▶ _Prompt_: Among the lines below, copy exactly those from the one with "character of symplectic" through the one with "G.subtype))) = 0 ↔", counting both ends.
___ Records for the exercise
/-- **`dim(S²V)^G = 0 ↔ (μ_χ μ_χ̄ = 0` for `χ̄ ≠ χ`, `μ_χ = 0` for `ν₂(χ) = 1`, and `μ_χ ∈ {0, 1}` for `ν₂(χ) = −1)`**:
no pair of conjugate non-real irreducible characters occurs together, no character of orthogonal type occurs, and
the characters of symplectic type occur at most once (the hypothesis of Corollary 3.11 in multiplicities).
[cite: FredianiGhigiPenegini2015, 2.12 (2.6), Corollary 3.11] [cite: Isaacs1976, Thm. 4.5 (b), (c)] -/
theorem finrank_invariants_symmSq_eq_zero_iff_classInner :
    finrank ℂ ↥(Representation.symmSq σ).invariants = 0 ↔
      (∀ χ ∈ (irrChars_finite_holds G).toFinset, star χ ≠ χ →
          classInner χ σ.character * classInner (star χ) σ.character = 0) ∧
      (∀ χ ∈ (irrChars_finite_holds G).toFinset, frobeniusSchur 2 χ = 1 → classInner χ σ.character = 0) ∧
      (∀ χ ∈ (irrChars_finite_holds G).toFinset, frobeniusSchur 2 χ = -1 →
          classInner χ σ.character = 0 ∨ classInner χ σ.character = 1) := by
  have hσ : IsCharacter G σ.character := ⟨V, inferInstance, inferInstance, inferInstance, σ, rfl⟩
  rw [finrank_invariants_symmSq_eq_zero_iff_forall_classInner]
  constructor
  · intro h
    refine ⟨fun χ hχ hne ↦ ?_, fun χ hχ h1 ↦ ?_, fun χ hχ h1 ↦ ?_⟩
    · have h' := h χ hχ
      rwa [((irrChars_finite_holds G).mem_toFinset.mp hχ).frobeniusSchur_two_eq_zero_iff.mpr hne, add_zero] at h'
    · have h' := h χ hχ
      obtain ⟨b, hb⟩ := ((irrChars_finite_holds G).mem_toFinset.mp hχ).star.isCharacter.classInner_natCast hσ
      rw [h1, hb] at h'
      exact (mul_eq_zero.mp h').resolve_right (by exact_mod_cast Nat.succ_ne_zero b)
    · have h' := h χ hχ
      have hreal : star χ = χ :=
        ((irrChars_finite_holds G).mem_toFinset.mp hχ).frobeniusSchur_two_ne_zero_iff.mp (by rw [h1]; norm_num)
      rw [h1, hreal] at h'
      rcases mul_eq_zero.mp h' with h0 | h0
      · exact Or.inl h0
      · exact Or.inr (by linear_combination h0)
  · rintro ⟨hA, hB, hC⟩ χ hχ
    have hχ' : IsIrrChar G χ := (irrChars_finite_holds G).mem_toFinset.mp hχ
    rcases hχ'.frobeniusSchur_two_trichotomy with h1 | h1 | h1
    · rw [hB χ hχ h1, zero_mul]
    · have hreal : star χ = χ := hχ'.frobeniusSchur_two_ne_zero_iff.mp (by rw [h1]; norm_num)
      rw [hreal, h1]
      rcases hC χ hχ h1 with h0 | h0 <;> rw [h0] <;> ring
    · rw [h1, add_zero]
      exact hA χ hχ (hχ'.frobeniusSchur_two_eq_zero_iff.mp h1)

end General

/-! ### §2 `N = dim(S²𝓗¹(M))^G` in the multiplicities `μ_χ = ⟨χ, χ_{𝓗¹(M)}⟩` -/

section OneForms

variable {M : Type} [TopologicalSpace M] [ChartedSpace ℂ M] [IsManifold 𝓘(ℂ, ℂ) ω M]
  [CompactSpace M] [T2Space M] [PreconnectedSpace M] [Nonempty M] [Finite (autGroup M)]
  (G : Subgroup (autGroup M)) [Fintype ↥G]

open OrbitSurface

/-- **`2N = Σ_{χ ∈ Irr(G)} μ_χ μ_χ̄ + Σ_{χ ∈ Irr(G)} ν₂(χ) μ_χ`, `N = dim(S²𝓗¹(M))^G`**, for a finite `G ≤ Aut M` of a
compact Riemann surface, `μ_χ = ⟨χ, χ_ρ⟩` the multiplicity of `χ` in `ρ = 𝓗¹(M)|_G` (given by the Chevalley–Weil
formula, `finrank_range_isotypicProj_oneFormRep_eq_sum_branchValues`): (2.5)–(2.6) with the sum over `G` carried
out. [cite: FredianiGhigiPenegini2015, 2.12 (2.5), (2.6)] [cite: Isaacs1976, Cor. 2.14, Lemma 4.4, Thm. 4.5] -/
theorem two_mul_finrank_invariants_symmSq_oneFormRep_eq_sum_classInner :
    2 * (finrank ℂ ↥(Representation.invariants (Representation.symmSq ((oneFormRep M).comp G.subtype))) : ℂ) =
      ∑ χ ∈ (irrChars_finite_holds ↥G).toFinset,
          classInner χ (Representation.character ((oneFormRep M).comp G.subtype)) *
            classInner (star χ) (Representation.character ((oneFormRep M).comp G.subtype)) +
        ∑ χ ∈ (irrChars_finite_holds ↥G).toFinset,
          frobeniusSchur 2 χ * classInner χ (Representation.character ((oneFormRep M).comp G.subtype)) := by
  haveI : Module.Finite ℂ ↥(holomorphicOneForms M) := moduleFinite_holomorphicOneForms
  exact two_mul_finrank_invariants_symmSq_eq_sum_classInner ((oneFormRep M).comp G.subtype)

/-- `dim(S²𝓗¹(M))^G + dim(Λ²𝓗¹(M))^G = Σ_χ μ_χ μ_χ̄` (the `G`-invariants of `𝓗¹(M) ⊗ 𝓗¹(M)`).
[cite: Isaacs1976, Thm. 4.5 (proof)] [cite: FredianiGhigiPenegini2015, 2.11 (2.4)] -/
theorem finrank_invariants_symmSq_add_altSq_oneFormRep_eq_sum_classInner :
    (finrank ℂ ↥(Representation.invariants (Representation.symmSq ((oneFormRep M).comp G.subtype))) : ℂ) +
        finrank ℂ ↥(Representation.invariants (Representation.altSq ((oneFormRep M).comp G.subtype))) =
      ∑ χ ∈ (irrChars_finite_holds ↥G).toFinset,
        classInner χ (Representation.character ((oneFormRep M).comp G.subtype)) *
          classInner (star χ) (Representation.character ((oneFormRep M).comp G.subtype)) := by
  haveI : Module.Finite ℂ ↥(holomorphicOneForms M) := moduleFinite_holomorphicOneForms
  exact finrank_invariants_symmSq_add_altSq_eq_sum_classInner ((oneFormRep M).comp G.subtype)

open Classical in
/-- **`N = Σ_{χ ∈ S} μ_χ μ_χ̄ + ½ Σ_{χ̄ = χ} μ_χ(μ_χ + ν₂(χ))`** for a set `S` of representatives of the non-real
irreducible characters of `G ≤ Aut M` modulo conjugation (generalizing the abelian
`finrank_invariants_symmSq_oneFormRep_eq_of_repr`, Moonen's `Σ d_{−n}d_n + d_k(d_k+1)/2`).
[cite: FredianiGhigiPenegini2015, 2.12 (2.6)] [cite: Isaacs1976, Cor. 2.14, Thm. 4.5] -/
theorem finrank_invariants_symmSq_oneFormRep_eq_sum_classInner_of_repr (S : Finset (↥G → ℂ))
    (hdisj : Disjoint S (S.image star))
    (hcover : S ∪ S.image star = (irrChars_finite_holds ↥G).toFinset.filter fun χ ↦ star χ ≠ χ) :
    (finrank ℂ ↥(Representation.invariants (Representation.symmSq ((oneFormRep M).comp G.subtype))) : ℂ) =
      ∑ χ ∈ S, classInner χ (Representation.character ((oneFormRep M).comp G.subtype)) *
          classInner (star χ) (Representation.character ((oneFormRep M).comp G.subtype)) +
        2⁻¹ * ∑ χ ∈ (irrChars_finite_holds ↥G).toFinset with star χ = χ,
          classInner χ (Representation.character ((oneFormRep M).comp G.subtype)) *
            (classInner χ (Representation.character ((oneFormRep M).comp G.subtype)) + frobeniusSchur 2 χ) := by
  haveI : Module.Finite ℂ ↥(holomorphicOneForms M) := moduleFinite_holomorphicOneForms
  exact finrank_invariants_symmSq_eq_sum_classInner_of_repr ((oneFormRep M).comp G.subtype) S hdisj hcover

/-- `1_G ∈ Irr(G)`; private plumbing. [folklore] -/
private theorem one_mem_irrChars' {K : Type} [Group K] [Finite K] : IsIrrChar K (1 : K → ℂ) := by
  have h1 := character_trivial_mem_irrChars (G := K)
  have h2 : (Representation.trivial ℂ K ℂ).character = 1 := by
    funext x; simp [Representation.character]
  rwa [h2] at h1

/-- **`2N = γ(γ + 1) + Σ_{χ ∈ Irr(G), χ ≠ 1} (μ_χ μ_χ̄ + ν₂(χ) μ_χ)`**, `γ = g(M/G)`: the trivial character is real
with `ν₂(1) = 1` and multiplicity `μ_1 = γ` in `𝓗¹(M)`, so `S²(𝓗¹(M)^G)` contributes `γ(γ+1)/2` to `N`.
[cite: FredianiGhigiPenegini2015, 2.12 (2.6), 3.12] [cite: LangeRodriguez2022, §3.5.4 Thm. 3.5.15]
[cite: Isaacs1976, Lemma 4.4] -/
theorem two_mul_finrank_invariants_symmSq_oneFormRep_eq_add_sum_erase_one :
    2 * (finrank ℂ ↥(Representation.invariants (Representation.symmSq ((oneFormRep M).comp G.subtype))) : ℂ) =
      (arithGenus (OrbitSurface G M) : ℂ) * (arithGenus (OrbitSurface G M) + 1) +
        ∑ χ ∈ ((irrChars_finite_holds ↥G).toFinset).erase 1,
          (classInner χ (Representation.character ((oneFormRep M).comp G.subtype)) *
              classInner (star χ) (Representation.character ((oneFormRep M).comp G.subtype)) +
            frobeniusSchur 2 χ * classInner χ (Representation.character ((oneFormRep M).comp G.subtype))) := by
  have h1 : (1 : ↥G → ℂ) ∈ (irrChars_finite_holds ↥G).toFinset :=
    (irrChars_finite_holds ↥G).mem_toFinset.mpr one_mem_irrChars'
  rw [two_mul_finrank_invariants_symmSq_oneFormRep_eq_sum_classInner, ← Finset.sum_add_distrib,
    ← Finset.add_sum_erase _ _ h1, star_one, frobeniusSchur_two_one, classInner_one_character_oneFormRep]
  ring

/-- **The hypothesis of COROLLARY 3.11 in multiplicities**: `(S²𝓗¹(M))^G = 0` iff no two conjugate non-real
irreducible characters both occur in `𝓗¹(M)`, no character of orthogonal type (`ν₂ = 1`) occurs, and every
character of symplectic type (`ν₂ = −1`) occurs at most once («then `J(C)` is an abelian variety of CM type» — the
CM conclusion is not formalised here). [cite: FredianiGhigiPenegini2015, 2.12 (2.6), Corollary 3.11]
[cite: Isaacs1976, Thm. 4.5 (b), (c)] -/
theorem finrank_invariants_symmSq_oneFormRep_eq_zero_iff_classInner :
    finrank ℂ ↥(Representation.invariants (Representation.symmSq ((oneFormRep M).comp G.subtype))) = 0 ↔
      (∀ χ ∈ (irrChars_finite_holds ↥G).toFinset, star χ ≠ χ →
          classInner χ (Representation.character ((oneFormRep M).comp G.subtype)) *
            classInner (star χ) (Representation.character ((oneFormRep M).comp G.subtype)) = 0) ∧
      (∀ χ ∈ (irrChars_finite_holds ↥G).toFinset, frobeniusSchur 2 χ = 1 →
          classInner χ (Representation.character ((oneFormRep M).comp G.subtype)) = 0) ∧
      (∀ χ ∈ (irrChars_finite_holds ↥G).toFinset, frobeniusSchur 2 χ = -1 →
          classInner χ (Representation.character ((oneFormRep M).comp G.subtype)) = 0 ∨
            classInner χ (Representation.character ((oneFormRep M).comp G.subtype)) = 1) := by
  haveI : Module.Finite ℂ ↥(holomorphicOneForms M) := moduleFinite_holomorphicOneForms
  exact finrank_invariants_symmSq_eq_zero_iff_classInner ((oneFormRep M).comp G.subtype)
______
▶ _Task result_:
character of symplectic type (`ν₂ = −1`) occurs at most once («then `J(C)` is an abelian variety of CM type» — the
CM conclusion is not formalised here). [cite: FredianiGhigiPenegini2015, 2.12 (2.6), Corollary 3.11]
[cite: Isaacs1976, Thm. 4.5 (b), (c)] -/
theorem finrank_invariants_symmSq_oneFormRep_eq_zero_iff_classInner :
    finrank ℂ ↥(Representation.invariants (Representation.symmSq ((oneFormRep M).comp G.subtype))) = 0 ↔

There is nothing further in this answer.